Lexus' arrival in the Japanese market in July 2005 marked the first introduction of a Japanese premium car marque in the domestic market. New generation LS, IS, ES, GS, and RX models subsequently became available in Japan along with the SC 430, ending domestic sales of Toyota-branded models under the Celsior, Altezza, Windom, Aristo, Harrier, and Soarer nameplates, respectively. The Altezza and Aristo were previously exclusive to Japanese Toyota retail sales channels called Toyota Vista Store, the Windom was exclusive to Toyota Corolla Store, the Celsior and Harrier were exclusive to Toyopet Store, and the Soarer was previously available at both Toyota Store and Toyopet Store locations. Lexus models sold in Japan featured higher specifications and a price premium compared with their discontinued Toyota counterparts. Sales for the first half-year were slower than expected, affected by the contraction of the domestic auto market and price increases, but improved in subsequent months with an expanded lineup.

Through the mid-2000s, Lexus experienced sales successes in South Korea and Taiwan, becoming the top-selling import make in both markets in 2005; the marque also sold well in the Middle East, where it ranked first or second among rivals in multiple countries, and in Australia, where Lexus reached third in luxury car sales in 2006. Division executives in 2006 announced an expansion goal from 68 countries to 76 worldwide by 2010. By the end of the decade, this expansion resulted in official launches in Malaysia and South Africa in 2006, Indonesia in 2007, Chile in 2008, and the Philippines in 2009.

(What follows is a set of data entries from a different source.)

/-- FIVE-ROW SIGN LAW V, line `i` even: rows `i` and `i+4` step (either direction each), rows `i+1, i+2, i+3` move
to the right (`T[i+1,·] < T[i+2,·] < T[i+3,·] < T[i+4,·]`), odd `d ≥ 3`; then `s (i+4) < s (i+d+1)` (stated as:
`s (i+d+1) < s (i+4)` is impossible; at `d = 3` the two lines coincide and the statement is empty). -/
theorem five_row_even (s b : ℕ → ℝ) (i d : ℕ) (hi : Even i) (hd : Odd d) (hd3 : 3 ≤ d)
    (hA0 : ∃ θ : ℝ, ∀ e o : ℕ, i ≤ e → e ≤ i + d → i ≤ o → o ≤ i + d → Even e → Odd o →
      b o + s o * θ < b e + s e * θ)
    (hA1 : ∃ θ : ℝ, ∀ e o : ℕ, i + 1 ≤ e → e ≤ i + d + 1 → i + 1 ≤ o → o ≤ i + d + 1 → Even e → Odd o →
      b o + s o * θ < b e + s e * θ)
    (hord0 : (∀ θ θ' : ℝ, (∀ e o : ℕ, i ≤ e → e ≤ i + d → i ≤ o → o ≤ i + d → Even e → Odd o →
      b o + s o * θ < b e + s e * θ) → (∀ e o : ℕ, i + 1 ≤ e → e ≤ i + d + 1 → i + 1 ≤ o → o ≤ i + d + 1 →
      Even e → Odd o → b o + s o * θ' < b e + s e * θ') → θ < θ') ∨
      (∀ θ θ' : ℝ, (∀ e o : ℕ, i ≤ e → e ≤ i + d → i ≤ o → o ≤ i + d → Even e → Odd o →
      b o + s o * θ < b e + s e * θ) → (∀ e o : ℕ, i + 1 ≤ e → e ≤ i + d + 1 → i + 1 ≤ o → o ≤ i + d + 1 →
      Even e → Odd o → b o + s o * θ' < b e + s e * θ') → θ' < θ))
    (hord1 : ∀ θ θ' : ℝ, (∀ e o : ℕ, i + 1 ≤ e → e ≤ i + d + 1 → i + 1 ≤ o → o ≤ i + d + 1 → Even e →
      Odd o → b o + s o * θ < b e + s e * θ) → (∀ e o : ℕ, i + 2 ≤ e → e ≤ i + d + 2 → i + 2 ≤ o →
      o ≤ i + d + 2 → Even e → Odd o → b o + s o * θ' < b e + s e * θ') → θ < θ')
    (hA2 : ∃ θ : ℝ, ∀ e o : ℕ, i + 2 ≤ e → e ≤ i + d + 2 → i + 2 ≤ o → o ≤ i + d + 2 → Even e → Odd o →
      b o + s o * θ < b e + s e * θ)
    (hord2 : ∀ θ θ' : ℝ, (∀ e o : ℕ, i + 2 ≤ e → e ≤ i + d + 2 → i + 2 ≤ o → o ≤ i + d + 2 → Even e →
      Odd o → b o + s o * θ < b e + s e * θ) → (∀ e o : ℕ, i + 3 ≤ e → e ≤ i + d + 3 → i + 3 ≤ o →
      o ≤ i + d + 3 → Even e → Odd o → b o + s o * θ' < b e + s e * θ') → θ < θ')
    (hA3 : ∃ θ : ℝ, ∀ e o : ℕ, i + 3 ≤ e → e ≤ i + d + 3 → i + 3 ≤ o → o ≤ i + d + 3 → Even e → Odd o →
      b o + s o * θ < b e + s e * θ)
    (hord3 : ∀ θ θ' : ℝ, (∀ e o : ℕ, i + 3 ≤ e → e ≤ i + d + 3 → i + 3 ≤ o → o ≤ i + d + 3 → Even e →
      Odd o → b o + s o * θ < b e + s e * θ) → (∀ e o : ℕ, i + 4 ≤ e → e ≤ i + d + 4 → i + 4 ≤ o →
      o ≤ i + d + 4 → Even e → Odd o → b o + s o * θ' < b e + s e * θ') → θ < θ')
    (hA4 : ∃ θ : ℝ, ∀ e o : ℕ, i + 4 ≤ e → e ≤ i + d + 4 → i + 4 ≤ o → o ≤ i + d + 4 → Even e → Odd o →
      b o + s o * θ < b e + s e * θ)
    (hA5 : ∃ θ : ℝ, ∀ e o : ℕ, i + 5 ≤ e → e ≤ i + d + 5 → i + 5 ≤ o → o ≤ i + d + 5 → Even e → Odd o →
      b o + s o * θ < b e + s e * θ)
    (hord4 : (∀ θ θ' : ℝ, (∀ e o : ℕ, i + 4 ≤ e → e ≤ i + d + 4 → i + 4 ≤ o → o ≤ i + d + 4 → Even e →
      Odd o → b o + s o * θ < b e + s e * θ) → (∀ e o : ℕ, i + 5 ≤ e → e ≤ i + d + 5 → i + 5 ≤ o →
      o ≤ i + d + 5 → Even e → Odd o → b o + s o * θ' < b e + s e * θ') → θ < θ') ∨
      (∀ θ θ' : ℝ, (∀ e o : ℕ, i + 4 ≤ e → e ≤ i + d + 4 → i + 4 ≤ o → o ≤ i + d + 4 → Even e →
      Odd o → b o + s o * θ < b e + s e * θ) → (∀ e o : ℕ, i + 5 ≤ e → e ≤ i + d + 5 → i + 5 ≤ o →
      o ≤ i + d + 5 → Even e → Odd o → b o + s o * θ' < b e + s e * θ') → θ' < θ))
    (hV : s (i + d + 1) < s (i + 4)) : False := by
  have hi1 : ¬ Even (i + 1) := by
    obtain ⟨k, hk⟩ := hi
    exact Nat.not_even_iff_odd.mpr ⟨k, by omega⟩
  have hi5 : ¬ Even (i + 4 + 1) := by
    obtain ⟨k, hk⟩ := hi
    exact Nat.not_even_iff_odd.mpr ⟨k + 2, by omega⟩
  have hup1 : Even (i + d + 1) := by
    obtain ⟨k, hk⟩ := hi
    obtain ⟨l, hl⟩ := hd
    exact ⟨k + l + 1, by omega⟩
  have hup4 : Even (i + 4) := by
    obtain ⟨k, hk⟩ := hi
    exact ⟨k + 2, by omega⟩
  have hup5 : Even (i + 4 + d + 1) := by
    obtain ⟨k, hk⟩ := hi
    obtain ⟨l, hl⟩ := hd
    exact ⟨k + l + 3, by omega⟩
  obtain ⟨θ0, hθ0⟩ := hA0
  obtain ⟨θ1, hθ1⟩ := hA1
  obtain ⟨θ4, hθ4⟩ := hA4
  obtain ⟨θ5, hθ5⟩ := hA5
  -- generic forms of the data of rows `i` and `i + 4`
  have gA0 : ∃ θ : ℝ, ∀ e o : ℕ, i ≤ e → e ≤ i + d → i ≤ o → o ≤ i + d → Even e → ¬ Even o →
      b o + s o * θ < b e + s e * θ :=
    ⟨θ0, fun e o h1 h2 h3 h4 he ho => hθ0 e o h1 h2 h3 h4 he (Nat.not_even_iff_odd.mp ho)⟩
  have gA1 : ∃ θ : ℝ, ∀ e o : ℕ, i + 1 ≤ e → e ≤ i + d + 1 → i + 1 ≤ o → o ≤ i + d + 1 → Even e → ¬ Even o →
      b o + s o * θ < b e + s e * θ :=
    ⟨θ1, fun e o h1 h2 h3 h4 he ho => hθ1 e o h1 h2 h3 h4 he (Nat.not_even_iff_odd.mp ho)⟩
  have gA4 : ∃ θ : ℝ, ∀ e o : ℕ, i + 4 ≤ e → e ≤ i + 4 + d → i + 4 ≤ o → o ≤ i + 4 + d → Even e →
      ¬ Even o → b o + s o * θ < b e + s e * θ :=
    ⟨θ4, fun e o h1 h2 h3 h4 he ho => hθ4 e o h1 (by omega) h3 (by omega) he (Nat.not_even_iff_odd.mp ho)⟩
  have gA5 : ∃ θ : ℝ, ∀ e o : ℕ, i + 4 + 1 ≤ e → e ≤ i + 4 + d + 1 → i + 4 + 1 ≤ o → o ≤ i + 4 + d + 1 →
      Even e → ¬ Even o → b o + s o * θ < b e + s e * θ :=
    ⟨θ5, fun e o h1 h2 h3 h4 he ho => hθ5 e o (by omega) (by omega) (by omega) (by omega) he
      (Nat.not_even_iff_odd.mp ho)⟩
  -- event A: the entering line `i + d + 1` of row `i`
  have hAev : ∃ A : ℝ, (∀ M : ℝ, (∀ θ : ℝ, (∀ e o : ℕ, i + 1 ≤ e → e ≤ i + d + 1 → i + 1 ≤ o →
      o ≤ i + d + 1 → Even e → Odd o → b o + s o * θ < b e + s e * θ) → θ < M) → A ≤ M) ∧
      b (i + d + 1) + s (i + d + 1) * A ≤ b (i + 4) + s (i + 4) * A := by
    rcases hord0 with hR | hL
    · obtain ⟨A, hAle, hbot⟩ := entering_event_right (fun n => Even n) s b i d hi hup1
        ⟨i + 1, le_rfl, by omega, hi1⟩ gA0 gA1
        (fun θ θ' hθ hθ' => hR θ θ'
          (fun e o h1 h2 h3 h4 he ho => hθ e o h1 h2 h3 h4 he (Nat.not_even_iff_odd.mpr ho))
          (fun e o h1 h2 h3 h4 he ho => hθ' e o h1 h2 h3 h4 he (Nat.not_even_iff_odd.mpr ho)))
      exact ⟨A, fun M hM => hAle M (fun θ hθ => hM θ (fun e o h1 h2 h3 h4 he ho => hθ e o h1 h2 h3 h4 he
        (Nat.not_even_iff_odd.mpr ho))), hbot (i + 4) (by omega) (by omega) hup4⟩
    · obtain ⟨A, hAle, hbot⟩ := entering_event_left (fun n => Even n) s b i d hi hup1
        ⟨i + 1, le_rfl, by omega, hi1⟩ gA0 gA1
        (fun θ θ' hθ hθ' => hL θ θ'
          (fun e o h1 h2 h3 h4 he ho => hθ e o h1 h2 h3 h4 he (Nat.not_even_iff_odd.mpr ho))
          (fun e o h1 h2 h3 h4 he ho => hθ' e o h1 h2 h3 h4 he (Nat.not_even_iff_odd.mpr ho)))
      exact ⟨A, fun M hM => hAle M (fun θ hθ => hM θ (fun e o h1 h2 h3 h4 he ho => hθ e o h1 h2 h3 h4 he
        (Nat.not_even_iff_odd.mpr ho))), hbot (i + 4) (by omega) (by omega) hup4⟩
  -- event B: the leaving line `i + 4` of row `i + 4`
  have hBev : ∃ B : ℝ, (∀ m : ℝ, (∀ θ : ℝ, (∀ e o : ℕ, i + 4 ≤ e → e ≤ i + d + 4 → i + 4 ≤ o →
      o ≤ i + d + 4 → Even e → Odd o → b o + s o * θ < b e + s e * θ) → m < θ) → m ≤ B) ∧
      b (i + 4) + s (i + 4) * B ≤ b (i + d + 1) + s (i + d + 1) * B := by
    rcases hord4 with hR | hL
    · obtain ⟨B, hBge, hbot⟩ := leaving_event_right (fun n => Even n) s b (i + 4) d hup4 hup5
        ⟨i + 4 + 1, le_rfl, by omega, hi5⟩ gA4 gA5
        (fun θ θ' hθ hθ' => hR θ θ'
          (fun e o h1 h2 h3 h4 he ho => hθ e o h1 (by omega) h3 (by omega) he (Nat.not_even_iff_odd.mpr ho))
          (fun e o h1 h2 h3 h4 he ho => hθ' e o (by omega) (by omega) (by omega) (by omega) he
            (Nat.not_even_iff_odd.mpr ho)))
      exact ⟨B, fun m hm => hBge m (fun θ hθ => hm θ (fun e o h1 h2 h3 h4 he ho => hθ e o h1 (by omega) h3
        (by omega) he (Nat.not_even_iff_odd.mpr ho))), hbot (i + d + 1) (by omega) (by omega) hup1⟩
    · obtain ⟨B, hBge, hbot⟩ := leaving_event_left (fun n => Even n) s b (i + 4) d hup4 hup5
        ⟨i + 4 + 1, le_rfl, by omega, hi5⟩ gA4 gA5
        (fun θ θ' hθ hθ' => hL θ θ'
          (fun e o h1 h2 h3 h4 he ho => hθ e o h1 (by omega) h3 (by omega) he (Nat.not_even_iff_odd.mpr ho))
          (fun e o h1 h2 h3 h4 he ho => hθ' e o (by omega) (by omega) (by omega) (by omega) he
            (Nat.not_even_iff_odd.mpr ho)))
      exact ⟨B, fun m hm => hBge m (fun θ hθ => hm θ (fun e o h1 h2 h3 h4 he ho => hθ e o h1 (by omega) h3
        (by omega) he (Nat.not_even_iff_odd.mpr ho))), hbot (i + d + 1) (by omega) (by omega) hup1⟩
  exact five_row_core s b (i + 4) (i + d + 1) _ _ _ _ hord1 hA2 hord2 hA3 hord3 hAev hBev hV
import Literature.MathematicalPhysics.QuantumFieldTheory.ConformalBootstrap3D.PointKernelK34L505Data
import Literature.MathematicalPhysics.QuantumFieldTheory.ConformalBootstrap3D.PointKernelK34L505Segs
import Literature.MathematicalPhysics.QuantumFieldTheory.ConformalBootstrap3D.PointKernelParts

/-!
# K34L505 certificate, kernel part file P25: one-cell head segments 96 in level ranges

The head cells whose kernel evaluation exceeds one `decide` are one-cell segments of `hsegsK34L505`; each is
checked by `PCert.hPartSideOK` (side conditions) and `PCert.hPartOK` per level range `[n_lo, n_lo + count)`
against an integer claim, the claims summing to `≥ 0` (`PointKernel.partsOK`); soundness is
`PCert.hParts_sound` (`PointKernelParts`).  The part files are mutually independent (each imports only
the data file); the ranges of one cell may span several of them, and the per-cell conclusions
`hparts_i` / `hcell_i` of those cells are assembled in `PointKernelK34L505.lean`.
Estimated kernel time 222 s.
-/

set_option maxRecDepth 100000
set_option maxHeartbeats 0

namespace Literature.MathematicalPhysics.QuantumFieldTheory.ConformalBootstrap3D.PointKernelK34L505

open Literature.MathematicalPhysics.QuantumFieldTheory.ConformalBootstrap3D.PointKernel

/-- levels `[44, 50)` of segment 96: partial lower sum `≥` claim. [folklore] -/
theorem part_96_3 : certK34L505.hPartOK (PCert.segAt hsegsK34L505 96) JHK34L505 44 6 (2144259539386295849314221694093783398) = true := by
  decide +kernel

/-- levels `[50, 55)` of segment 96: partial lower sum `≥` claim. [folklore] -/
theorem part_96_4 : certK34L505.hPartOK (PCert.segAt hsegsK34L505 96) JHK34L505 50 5 (970664425436452803229590794551535028) = true := by
  decide +kernel

/-- levels `[55, 60)` of segment 96: partial lower sum `≥` claim. [folklore] -/
theorem part_96_5 : certK34L505.hPartOK (PCert.segAt hsegsK34L505 96) JHK34L505 55 5 (552613350753734382035250663450628643) = true := by
  decide +kernel

/-- levels `[60, 64)` of segment 96: partial lower sum `≥` claim. [folklore] -/
theorem part_96_6 : certK34L505.hPartOK (PCert.segAt hsegsK34L505 96) JHK34L505 60 4 (259532368436076015695888878639361905) = true := by
  decide +kernel

end Literature.MathematicalPhysics.QuantumFieldTheory.ConformalBootstrap3D.PointKernelK34L505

====Hybrids and F models====

In 2006, Lexus began sales of the GS 450h, a V6 hybrid performance sedan, and launched the fourth generation LS line, comprising both standard- and long-wheelbase V8 (LS 460 and LS 460 L) and hybrid (LS 600h and LS 600h L) versions. The fifth generation ES 350 also debuted in the same year. The LS 600h L subsequently went on sale as the most expensive sedan ever produced in Japan. By the end of 2006, Lexus' annual sales had reached 475,000 vehicles worldwide. In January 2007, Lexus announced a new F marque performance division, which would produce racing-inspired versions of its performance models. The IS F, made its debut at the 2007 North American International Auto Show, accompanied by a concept car, the LF-A.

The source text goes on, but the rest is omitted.